Me pregunto si estaré siendo insensible o egoísta al pensar así. Me pregunto si esa sensación de alegría no forma parte de mi anhelo de seguridad y de mis estructuras de comodidad y me ciega la sensibilidad ante mi entorno, ante el sufrimiento que me rodea. Porque el hombre grita. Bueno, habla. Pero su habla son diálogos con nadie más que él y gritando. Pienso en todas las personas del vecindario que debemos oírle. Y no hay nadie que le escuche. Me pregunto si él se dará cuenta de ello.

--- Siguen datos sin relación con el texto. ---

import Literature.NumberTheory.LFunctions.SatheSelbergRieszMeans
import Literature.NumberTheory.LFunctions.SatheSelbergProofs
import Mathlib.Analysis.SpecialFunctions.Stirling
import Mathlib.MeasureTheory.Integral.CircleIntegral
import Literature.Analysis.Complex.HolomorphicParametricIntegral
import HarnessLib

/-!
# The Sathe–Selberg formula for `ω` (Montgomery–Vaughan §7.4.1 Exercise 3(c)): unconditional proof

This file DISCHARGES the named fact
`Literature.NumberTheory.LFunctions.MontgomeryVaughan2007_exercise_7_4_3c` (`SatheSelberg.lean`):
`theorem MontgomeryVaughan2007_exercise_7_4_3c_holds`. Everything here is PROVED.

Relation to the tree: `SatheSelbergProofs.lean` derives the fact from Selberg's (sharp) mean value
formula for `z^{ω(n)}` taken as a hypothesis, and `SatheSelbergFromSelbergDelange.lean` reduces that
hypothesis to the named fact `MontgomeryVaughan2007_thm_7_18` (the general Selberg–Delange theorem,
not proved in the tree). The present file needs NO unproved input: instead of the sharp sums of
Theorem 7.18 it uses the Riesz-smoothed Selberg–Delange asymptotic
`SatheSelberg.rieszMean_omegaCoeff_asymp` (`SatheSelbergRieszMeans.lean`, proved from the classical
zero-free region, the bounds for `log ζ` there and Hankel's loop integral) and runs
Montgomery–Vaughan's proof of Theorem 7.19 (p. 180) on SHORT-DIFFERENCE means, de-smoothing only at
the very end by positivity (`ρ_k` is monotone in `x`):

1. From the Riesz means `I_z(y) = ∑_{n ≤ y} z^{ω(n)}(y − n)` we pass to the short-difference means
   `W_z(x) = (I_z(x(1+h)) − I_z(x))/(hx) = ∑_n z^{ω(n)} φ(n)` (`φ = 1` on `n ≤ x`, `φ = 0` beyond
   `x(1+h)`, linear in between), `h ≍ (log log x)^{−3}`:
   `W_z(x) = z G(z) x (log x)^{z−1} (1 + h/2) + O_R(x (log x)^{Re z − 2}/h)`, `G(z) = F(1,z)/Γ(z+1)`
   (`shortMean_asymp`).
2. Cauchy's coefficient formula on `|z| = r`, `r = (k−1)/log log x` (`k ≥ 2`; radius `1/log log x`
   for `k = 1`), with MV's second-order Taylor decomposition of `G` at `r` (the linear term integrates
   to `0` precisely for this `r`, `circleIntegral_linear_term_eq_zero`), the bound
   `∫ (1 − cos θ) e^{(k−1)cos θ} dθ ≪ e^{k−1}(k−1)^{−3/2}` (`integral_one_sub_cos_mul_exp_le`) and
   Stirling's formula (`SatheSelberg.factorial_mul_exp_le` of `SatheSelbergProofs.lean`), gives
   `W_k(x) = M_k(x)(1 + O_R(k/(log log x)²))`, `M_k(x) = G(r) x (log log x)^{k−1}/((k−1)! log x)`
   (`shortCoeff_asymp`).
3. `ρ_k(x)` is sandwiched: `W_k(x/(1+h)) ≤ ρ_k(x) ≤ W_k(x)` (`shortCoeff_le_card`,
   `card_le_shortCoeff`), and `M_k(x/(1+h)) = M_k(x)(1 + O(h))` (`count_lower`, `count_upper`).
4. The Euler product `F(1, r)` is replaced by its truncation `∏_{p ≤ x}` (`satheSelbergF x r`) at
   relative cost `O_R(x^{−1/2})` (`SatheSelbergEulerProductAtOne.lean`).

## References

* [MontgomeryVaughan2007] H. L. Montgomery, R. C. Vaughan, *Multiplicative Number Theory I*,
  CUP 2007, §7.4 Theorem 7.19 and its proof (p. 180), §7.4.1 Exercise 3 (c).
-/

noncomputable section

open Complex Set MeasureTheory Filter Topology Metric intervalIntegral Finset
open scoped Real Interval

namespace Literature.NumberTheory.LFunctions

namespace SatheSelberg

open scoped ArithmeticFunction.omega

/-! ### The Selberg–Delange asymptotic in the variable `y` -/

/-- **`I_z(y) = F(1,z) y² (log y)^{z−1}/(2Γ(z)) + O_R(y²(log y)^{Re z − 2})`** for real `y ≥ y₀`.
[cite: MontgomeryVaughan2007, Theorems 7.17–7.18] -/
theorem rieszMean_asymp (R : ℝ) (hR : 0 < R) :
    ∃ C : ℝ, 0 ≤ C ∧ ∃ y₀ : ℝ, 3 ≤ y₀ ∧ ∀ y : ℝ, y₀ ≤ y → ∀ z : ℂ, ‖z‖ ≤ R →
      ‖(∑ n ∈ Finset.Ioc 0 ⌊y⌋₊, omegaCoeff z n * ((y : ℂ) - n)) -
        selbergF 1 z / (2 * Complex.Gamma z) * (y : ℂ) ^ 2 * (Real.log y : ℂ) ^ (z - 1)‖ ≤
        C * y ^ 2 * Real.log y ^ (z.re - 2) := by
  obtain ⟨C, hC, L₀, hL₀, h⟩ := rieszMean_omegaCoeff_asymp R hR
  refine ⟨C, hC, max 3 (Real.exp L₀), le_max_left _ _, fun y hy z hz ↦ ?_⟩
  have hy3 : 3 ≤ y := le_trans (le_max_left _ _) hy
  have hy0 : 0 < y := by linarith
  have hL : L₀ ≤ Real.log y := by
    rw [Real.le_log_iff_exp_le hy0]; exact le_trans (le_max_right _ _) hy
  have h' := h (Real.log y) hL z hz
  rwa [Real.exp_log hy0] at h'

Suele moverse dando círculos a las manzanas de la zona. Círculos porque los contenedores están en las esquinas. Empuja un carrito. Abre el contenedor. Mete la cabeza dentro. Unas veces saca algo y lo guarda en el carro. Otras veces no saca nada y sigue caminando. El otro día iba a cruzar un paso de cebra con el semáforo en rojo y una moto le pitó. Agradecía que el motorista no levantase las manos ni insultase. Y que tampoco prolongase el ruido por más de unos segundos. El hombre se detuvo y continuó hablando. Gritando. Él sólo. Me pregunto si creyó que la persona de la moto les estaba correspondiendo de alguna manera. Me pregunto si se sintió correspondido en su diálogo sin receptor.

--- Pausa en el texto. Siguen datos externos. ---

import Summits.QuantumAdvantage.QuantumAdvantage.Theorems.PeriodDialC
import HarnessLib

/-!
# PeriodDial (D) — §6: THE SEAM — no period-4-universal input at `n ≡ 2 (mod 4)`, `¬ PeriodicFailRes 2 4 r w`; axiom audit of the node's headline theorems
(decomp-qadv lens-2 g30; the node memo is the module docstring of part A = `Theorems/PeriodDialA.lean`.)  All proofs complete.
-/

set_option linter.dupNamespace false
set_option linter.style.longLine false

noncomputable section
open scoped Classical

namespace Summit.QuantumAdvantage.QuantumAdvantage.Theorems.PeriodDial
open Finset
open Literature.Computability.QuantumComplexity Literature.Computability.QuantumComplexity.RingHLF
open Literature.Computability.MetaComplexity Literature.Computability.MetaComplexity.Smolensky
open Summit.QuantumAdvantage.AdviceFreeQNC0 (OddZeros kernel_odd)
open Summit.QuantumAdvantage.AdviceFreeQNC0.Fib19 (IsOdd isOdd_iff_oddZeros kline kline_inKernel kline_hardCore)
open Summit.QuantumAdvantage.AdviceFreeQNC0.LightConeWindowHard
  (window window_apply dot2_eq_zero_of_pairing nxt_val prv_val xor3_eq_false_iff)
open Summit.QuantumAdvantage.QuantumAdvantage.Theorems.LightDial (wt wt_le_of_val_mem lightLosing LightFail)
open Summit.QuantumAdvantage.QuantumAdvantage.Theorems.ParityDial
  (par IsParityLocal PLocalFail PGlobalFail OGlobalFail ParityUniversalHard closes₃ pLocalFail_two_seven window_eq_of_le window_centre
   parityUniversalHard_two_all not_rel_of_isParityLocal)
open Summit.QuantumAdvantage.QuantumAdvantage.Theses.ExactnessDial (NoPerfectTwo3)

variable {n : ℕ}

/-! ## §6 THE SEAM: no period-4-universal input at `n ≡ 2 (mod 4)`; the period-4 special piece is FALSE there

With the labelling `b ↦ b mod 4` of `[0, n)` and `n ≡ 2 (mod 4)` the classes do not close up around the ring (a seam between `n − 1` and `0`).
Summing the kernel relation `[x_b v_b] ≡ [v_{b−1}] + [v_{b+1}]` over one class and re-indexing along `nxt` / `prv` (`class_kernel_identity`) shows:
if all four class counts `|K ∩ C_c|` and all four counts `#{b ∈ K ∩ C_c : x_b = 1}` are even, then `v_0 = v_{n−1} = 0` (`seam_zero`), so a
non-zero kernel vector (hard-core: no two adjacent zeros) never has all eight radius-0 types `(b mod 4, x_b)` of even multiplicity.  But a
period-4-universal-hard input needs exactly that (else the indicator rule of an odd type wins): `not_periodicUniversalHard_four`.  By exactness
the degree-free special piece `PeriodicFailRes 2 4 r w` is false for every `r, w` (`not_periodicFailRes_two_four`): at every large `n ≡ 2 (mod 4)`
there is a PERFECT 4-periodic-local strategy (of uncontrolled degree) — the period dial turns only where `4 ∣ n`. -/

/-- the kernel relation summed over one class mod 4 and re-indexed: `#{b ∈ K ∩ C_c : x_b = 1} + #{a ∈ K : nxt a ∈ C_c} + #{a ∈ K : prv a ∈ C_c}`
is even. -/
theorem class_kernel_identity {x v : Fin n → Bool} (hK : InKernel x v) (c : ℕ) :
    ((univ.filter fun b : Fin n => cls 4 b = c ∧ x b = true ∧ v b = true).card
      + (univ.filter fun a : Fin n => cls 4 (nxt a) = c ∧ v a = true).card
      + (univ.filter fun a : Fin n => cls 4 (prv a) = c ∧ v a = true).card) % 2 = 0 := by
  have hpt : ∀ b : Fin n, ((if (cls 4 b = c ∧ x b = true ∧ v b = true) then 1 else 0 : ℕ)
      + (if (cls 4 b = c ∧ v (prv b) = true) then 1 else 0 : ℕ)
      + (if (cls 4 b = c ∧ v (nxt b) = true) then 1 else 0 : ℕ)) % 2 = 0 := by
    intro b
    have hb := hK b
    revert hb
    by_cases hc : cls 4 b = c <;> cases x b <;> cases v b <;> cases v (prv b) <;> cases v (nxt b) <;> simp [hc]
  have h1 : (univ.filter fun a : Fin n => cls 4 (nxt a) = c ∧ v a = true).card
      = (univ.filter fun b : Fin n => cls 4 b = c ∧ v (prv b) = true).card := by
    refine Finset.card_bij (fun a _ => nxt a) (fun a ha => ?_) (fun a₁ _ a₂ _ h => nxt_injective h) (fun b hb => ?_)
    · simp only [mem_filter, mem_univ, true_and] at ha ⊢
      rw [prv_nxt]; exact ha
    · simp only [mem_filter, mem_univ, true_and] at hb
      exact ⟨prv b, by simp only [mem_filter, mem_univ, true_and, nxt_prv]; exact hb, nxt_prv b⟩
  have h2 : (univ.filter fun a : Fin n => cls 4 (prv a) = c ∧ v a = true).card
      = (univ.filter fun b : Fin n => cls 4 b = c ∧ v (nxt b) = true).card := by
    refine Finset.card_bij (fun a _ => prv a) (fun a ha => ?_) (fun a₁ _ a₂ _ h => prv_injective h) (fun b hb => ?_)
    · simp only [mem_filter, mem_univ, true_and] at ha ⊢
      rw [nxt_prv]; exact ha
    · simp only [mem_filter, mem_univ, true_and] at hb
      exact ⟨nxt b, by simp only [mem_filter, mem_univ, true_and, prv_nxt]; exact hb, prv_nxt b⟩
  rw [h1, h2, card_filter, card_filter, card_filter, ← sum_add_distrib, ← sum_add_distrib, Finset.sum_nat_mod,
    Finset.sum_congr rfl (fun b _ => hpt b)]
  simp

/-- ★ THE SEAM LEMMA (`n ≡ 2 mod 4`): a kernel vector all of whose class counts `|K ∩ C_c|` and ones-counts `#{b ∈ K ∩ C_c : x_b = 1}` are even
vanishes at the two positions `0` and `n − 1` adjacent across the seam. -/
theorem seam_zero (h4 : n % 4 = 2) {x v : Fin n → Bool} (hK : InKernel x v)
    (hcl : ∀ c, (univ.filter fun b : Fin n => cls 4 b = c ∧ v b = true).card % 2 = 0)
    (hon : ∀ c, (univ.filter fun b : Fin n => cls 4 b = c ∧ x b = true ∧ v b = true).card % 2 = 0) :
    v ⟨0, by omega⟩ = false ∧ v ⟨n - 1, by omega⟩ = false := by
  -- the shifted class conditions, made explicit (here the seam enters: `nxt (n−1) = 0`, `prv 0 = n−1`, `n − 1 ≡ 1 (mod 4)`)
  have e10 : (univ.filter fun a : Fin n => cls 4 (nxt a) = 1 ∧ v a = true) = (univ.filter fun a : Fin n => cls 4 a = 0 ∧ v a = true) := by
    apply filter_congr; intro a _; have ha := a.isLt
    apply and_congr_left'
    unfold cls; rw [nxt_val]; split_ifs <;> (try simp only [false_iff]) <;> omega
  have e12 : (univ.filter fun a : Fin n => cls 4 (prv a) = 1 ∧ v a = true)
      = (univ.filter fun a : Fin n => cls 4 a = 2 ∧ v a = true) ∪ (univ.filter fun a : Fin n => (a : ℕ) = 0 ∧ v a = true) := by
    ext a; have ha := a.isLt
    simp only [mem_filter, mem_univ, true_and, mem_union]
    rw [← or_and_right]
    apply and_congr_left'
    unfold cls; rw [prv_val]; split_ifs <;> omega
  have e03 : (univ.filter fun a : Fin n => cls 4 (nxt a) = 0 ∧ v a = true)
      = (univ.filter fun a : Fin n => cls 4 a = 3 ∧ v a = true) ∪ (univ.filter fun a : Fin n => (a : ℕ) = n - 1 ∧ v a = true) := by
    ext a; have ha := a.isLt
    simp only [mem_filter, mem_univ, true_and, mem_union]
    rw [← or_and_right]
    apply and_congr_left'
    unfold cls; rw [nxt_val]; split_ifs <;> (try simp only [true_iff]) <;> omega
  have e01 : (univ.filter fun a : Fin n => cls 4 (prv a) = 0 ∧ v a = true) = (univ.filter fun a : Fin n => cls 4 a = 1 ∧ v a = true) := by
    apply filter_congr; intro a _; have ha := a.isLt
    apply and_congr_left'
    unfold cls; rw [prv_val]; split_ifs <;> omega
  have d2 : Disjoint (univ.filter fun a : Fin n => cls 4 a = 2 ∧ v a = true) (univ.filter fun a : Fin n => (a : ℕ) = 0 ∧ v a = true) :=
    disjoint_filter.2 fun a _ h1 h2 => by simp only [cls] at h1; omega
  have d3 : Disjoint (univ.filter fun a : Fin n => cls 4 a = 3 ∧ v a = true) (univ.filter fun a : Fin n => (a : ℕ) = n - 1 ∧ v a = true) :=
    disjoint_filter.2 fun a _ h1 h2 => by simp only [cls] at h1; omega
  have i1 := class_kernel_identity hK 1
  have i0 := class_kernel_identity hK 0
  rw [e10, e12, card_union_of_disjoint d2] at i1
  rw [e03, e01, card_union_of_disjoint d3] at i0
  have c0 := hcl 0; have c1 := hcl 1; have c2 := hcl 2; have c3 := hcl 3; have o0 := hon 0; have o1 := hon 1
  -- the two singleton counts are even, hence zero
  have s0 : (univ.filter fun a : Fin n => (a : ℕ) = 0 ∧ v a = true).card % 2 = 0 := by omega
  have s1 : (univ.filter fun a : Fin n => (a : ℕ) = n - 1 ∧ v a = true).card % 2 = 0 := by omega
  constructor
  · by_contra h
    rw [Bool.not_eq_false] at h
    have e : (univ.filter fun a : Fin n => (a : ℕ) = 0 ∧ v a = true) = {⟨0, by omega⟩} := by
      ext a; simp only [mem_filter, mem_univ, true_and, mem_singleton]
      constructor
      · rintro ⟨ha, _⟩; exact Fin.ext ha
      · rintro rfl; exact ⟨rfl, h⟩
    rw [e, card_singleton] at s0; omega
  · by_contra h
    rw [Bool.not_eq_false] at h
    have e : (univ.filter fun a : Fin n => (a : ℕ) = n - 1 ∧ v a = true) = {⟨n - 1, by omega⟩} := by
      ext a; simp only [mem_filter, mem_univ, true_and, mem_singleton]
      constructor
      · rintro ⟨ha, _⟩; exact Fin.ext ha
      · rintro rfl; exact ⟨rfl, h⟩
    rw [e, card_singleton] at s1; omega

/-- ★★ NO PERIOD-4-UNIVERSAL INPUT AT `n ≡ 2 (mod 4)` (any radius `r ≤ n`, any weight): either the kernel line has sign bit `0` (the zero
output wins), or some radius-0 type `(c, a)` has odd multiplicity on it (its indicator rule wins), or all eight are even and the seam lemma
makes the hard-core kernel line vanish at two adjacent positions. -/
theorem not_periodicUniversalHard_four (hn : 3 ≤ n) (h4 : n % 4 = 2) {r : ℕ} (hr : r ≤ n) (x : Fin n → Bool) :
    ¬ PeriodicUniversalHard 4 r x := by
  rintro ⟨hodd, hall⟩
  have hodd' : IsOdd x := (isOdd_iff_oddZeros x).mpr hodd
  have hJK : InKernel x (kline x) := kline_inKernel hn x hodd'
  have hker : ∀ v, InKernel x v → v = (fun _ => false) ∨ v = kline x := fun v hv => (kernel_odd hn x hodd' v).1 hv
  have signBit_zero : signBit x (fun _ => false) = 0 := by simp [signBit, edgesIn, wtAnd]
  -- the rule "class `c`, centre bit `a`" and what it takes for it to win
  have hrule : ∀ (c : ℕ) (a : Bool),
      (univ.filter fun b : Fin n => cls 4 b = c ∧ x b = a ∧ kline x b = true).card % 2 = signBit x (kline x) → False := by
    intro c a hcard
    apply hall (fun c' w => decide (c' = c) && (w ⟨r, by omega⟩ == a))
    intro v hv
    rcases hker v hv with rfl | rfl
    · rw [signBit_zero]; simp [dot2]
    · rw [← hcard]; unfold dot2; congr 2; ext b
      simp only [mem_filter, mem_univ, true_and, perStrat, window_centre r hr, Bool.and_eq_true, decide_eq_true_eq, beq_iff_eq]
      tauto
  -- case on the sign bit of the kernel line
  rcases Nat.mod_two_eq_zero_or_one (edgesIn (kline x) + wtAnd x (kline x) / 2) with ht | ht
  · -- sign bit 0: the all-zero rule wins
    apply hall (fun _ _ => false)
    intro v hv
    rcases hker v hv with rfl | rfl
    · rw [signBit_zero]; simp [dot2]
    · unfold signBit; rw [ht]; simp [dot2, perStrat]
  · -- sign bit 1: every radius-0 type count on the kernel line is even (else its indicator rule wins) …
    have heven : ∀ (c : ℕ) (a : Bool), (univ.filter fun b : Fin n => cls 4 b = c ∧ x b = a ∧ kline x b = true).card % 2 = 0 := by
      intro c a
      rcases Nat.mod_two_eq_zero_or_one ((univ.filter fun b : Fin n => cls 4 b = c ∧ x b = a ∧ kline x b = true).card) with h | h
      · exact h
      · exact (hrule c a (by unfold signBit; rw [ht, h])).elim
    -- … so the class counts and the ones-counts are even, and the seam lemma applies
    have hcl : ∀ c, (univ.filter fun b : Fin n => cls 4 b = c ∧ kline x b = true).card % 2 = 0 := by
      intro c
      have hsplit : (univ.filter fun b : Fin n => cls 4 b = c ∧ kline x b = true)
          = (univ.filter fun b : Fin n => cls 4 b = c ∧ x b = true ∧ kline x b = true)
            ∪ (univ.filter fun b : Fin n => cls 4 b = c ∧ x b = false ∧ kline x b = true) := by
        ext b; simp only [mem_filter, mem_univ, true_and, mem_union]; cases x b <;> simp
      have hd : Disjoint (univ.filter fun b : Fin n => cls 4 b = c ∧ x b = true ∧ kline x b = true)
          (univ.filter fun b : Fin n => cls 4 b = c ∧ x b = false ∧ kline x b = true) :=
        disjoint_filter.2 fun b _ h1 h2 => Bool.noConfusion (h1.2.1.symm.trans h2.2.1)
      rw [hsplit, card_union_of_disjoint hd]
      have := heven c true; have := heven c false; omega
    obtain ⟨h0, hlast⟩ := seam_zero h4 hJK hcl (fun c => heven c true)
    -- the kernel line is hard-core: positions `n − 1` and `nxt (n − 1) = 0` cannot both be zero
    have hhc := (kline_hardCore hn x hodd').1 ⟨n - 1, by omega⟩
    apply hhc
    refine ⟨hlast, ?_⟩
    have e : nxt (⟨n - 1, by omega⟩ : Fin n) = ⟨0, by omega⟩ := by
      apply Fin.ext; rw [nxt_val]; simp only; split_ifs <;> omega
    rw [e]; exact h0

/-- ★ COROLLARY: the degree-free period-4 special piece is FALSE on `n ≡ 2 (mod 4)` for every radius and weight — equivalently
(`periodicFailRes_iff_universal`) perfect 4-periodic-local strategies exist at every large `n ≡ 2 (mod 4)`.  The period-4 split of the
leaf-residue `PGlobalFailRes 2` is therefore vacuous on the special side: that residue needs a non-periodic idea. -/
theorem not_periodicFailRes_two_four (r w : ℕ) : ¬ PeriodicFailRes 2 4 r w := by
  intro h
  obtain ⟨n₀, h₀⟩ := (periodicFailRes_iff_universal 2 4 r w).mp h
  -- a length `n ≡ 2 (mod 4)` beyond `n₀`, `r` and `3`
  obtain ⟨x, _, hx⟩ := h₀ (4 * (n₀ + r + 1) + 2) (by omega) (by omega)
  exact not_periodicUniversalHard_four (by omega) (by omega) (by omega) x hx

/-- … while at level 2 the same residue IS covered (`periodicFailRes_two_two_seven`): on `n ≡ 2 (mod 4)` parity is the top of the periodic dial. -/
theorem periodicFailRes_two_dichotomy : PeriodicFailRes 2 2 2 7 ∧ ¬ PeriodicFailRes 2 4 2 7 :=
  ⟨periodicFailRes_two_two_seven (by norm_num), not_periodicFailRes_two_four 2 7⟩


/-! ### Axiom audit (standard axioms only) -/

/-- info: 'Summit.QuantumAdvantage.QuantumAdvantage.Theorems.PeriodDial.periodicFailRes_zero_four_two_seven' depends on axioms: [propext,
 Classical.choice,
 Quot.sound] -/
#guard_msgs in #print axioms periodicFailRes_zero_four_two_seven

/-- info: 'Summit.QuantumAdvantage.QuantumAdvantage.Theorems.PeriodDial.periodicFailRes_iff_universal' depends on axioms: [propext,
 Classical.choice,
 Quot.sound] -/
#guard_msgs in #print axioms periodicFailRes_iff_universal

/-- info: 'Summit.QuantumAdvantage.QuantumAdvantage.Theorems.PeriodDial.leaf_iff_pieces' depends on axioms: [propext,
 Classical.choice,
 Quot.sound] -/
#guard_msgs in #print axioms leaf_iff_pieces

/-- info: 'Summit.QuantumAdvantage.QuantumAdvantage.Theorems.PeriodDial.closes' depends on axioms: [propext,
 Classical.choice,
 Quot.sound] -/
#guard_msgs in #print axioms closes

/-- info: 'Summit.QuantumAdvantage.QuantumAdvantage.Theorems.PeriodDial.not_periodicUniversalHard_four' depends on axioms: [propext,
 Classical.choice,
 Quot.sound] -/
#guard_msgs in #print axioms not_periodicUniversalHard_four

/-- info: 'Summit.QuantumAdvantage.QuantumAdvantage.Theorems.PeriodDial.not_periodicFailRes_two_four' depends on axioms: [propext,
 Classical.choice,
 Quot.sound] -/
#guard_msgs in #print axioms not_periodicFailRes_two_four

end Summit.QuantumAdvantage.QuantumAdvantage.Theorems.PeriodDial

¿Puede darse tal sonoridad sin que sea escuchada? ¿Y si eso que yo juzgo como diálogo sin sentido y sin receptor resulta ser un grito de desesperación, un clamor que pide ayuda y tan sólo recibe silencio, o el pito de una moto? No sé hasta qué punto soy deudor de unas palabras, un mero gesto de atención con él. ¿Y si soy yo el encadenado que vaga por sepulcros y no él? Por muchas veces que piense en la escena de Gadara siento que no hago más que vagar por la superficie. Me pregunto si con él también estaré vagando por alguna especie de superficie que me dejar de observarle desde una distancia prudente. Me pregunto qué autoridad tengo para acercarme a él. Me pregunto si sufre y si su sufrimiento es un reflejo de tantas personas que, como yo, estamos oyendo sin escuchar, observando sin ver, siendo testigos de algo mucho más trascendental que lo que se puede atestiguar.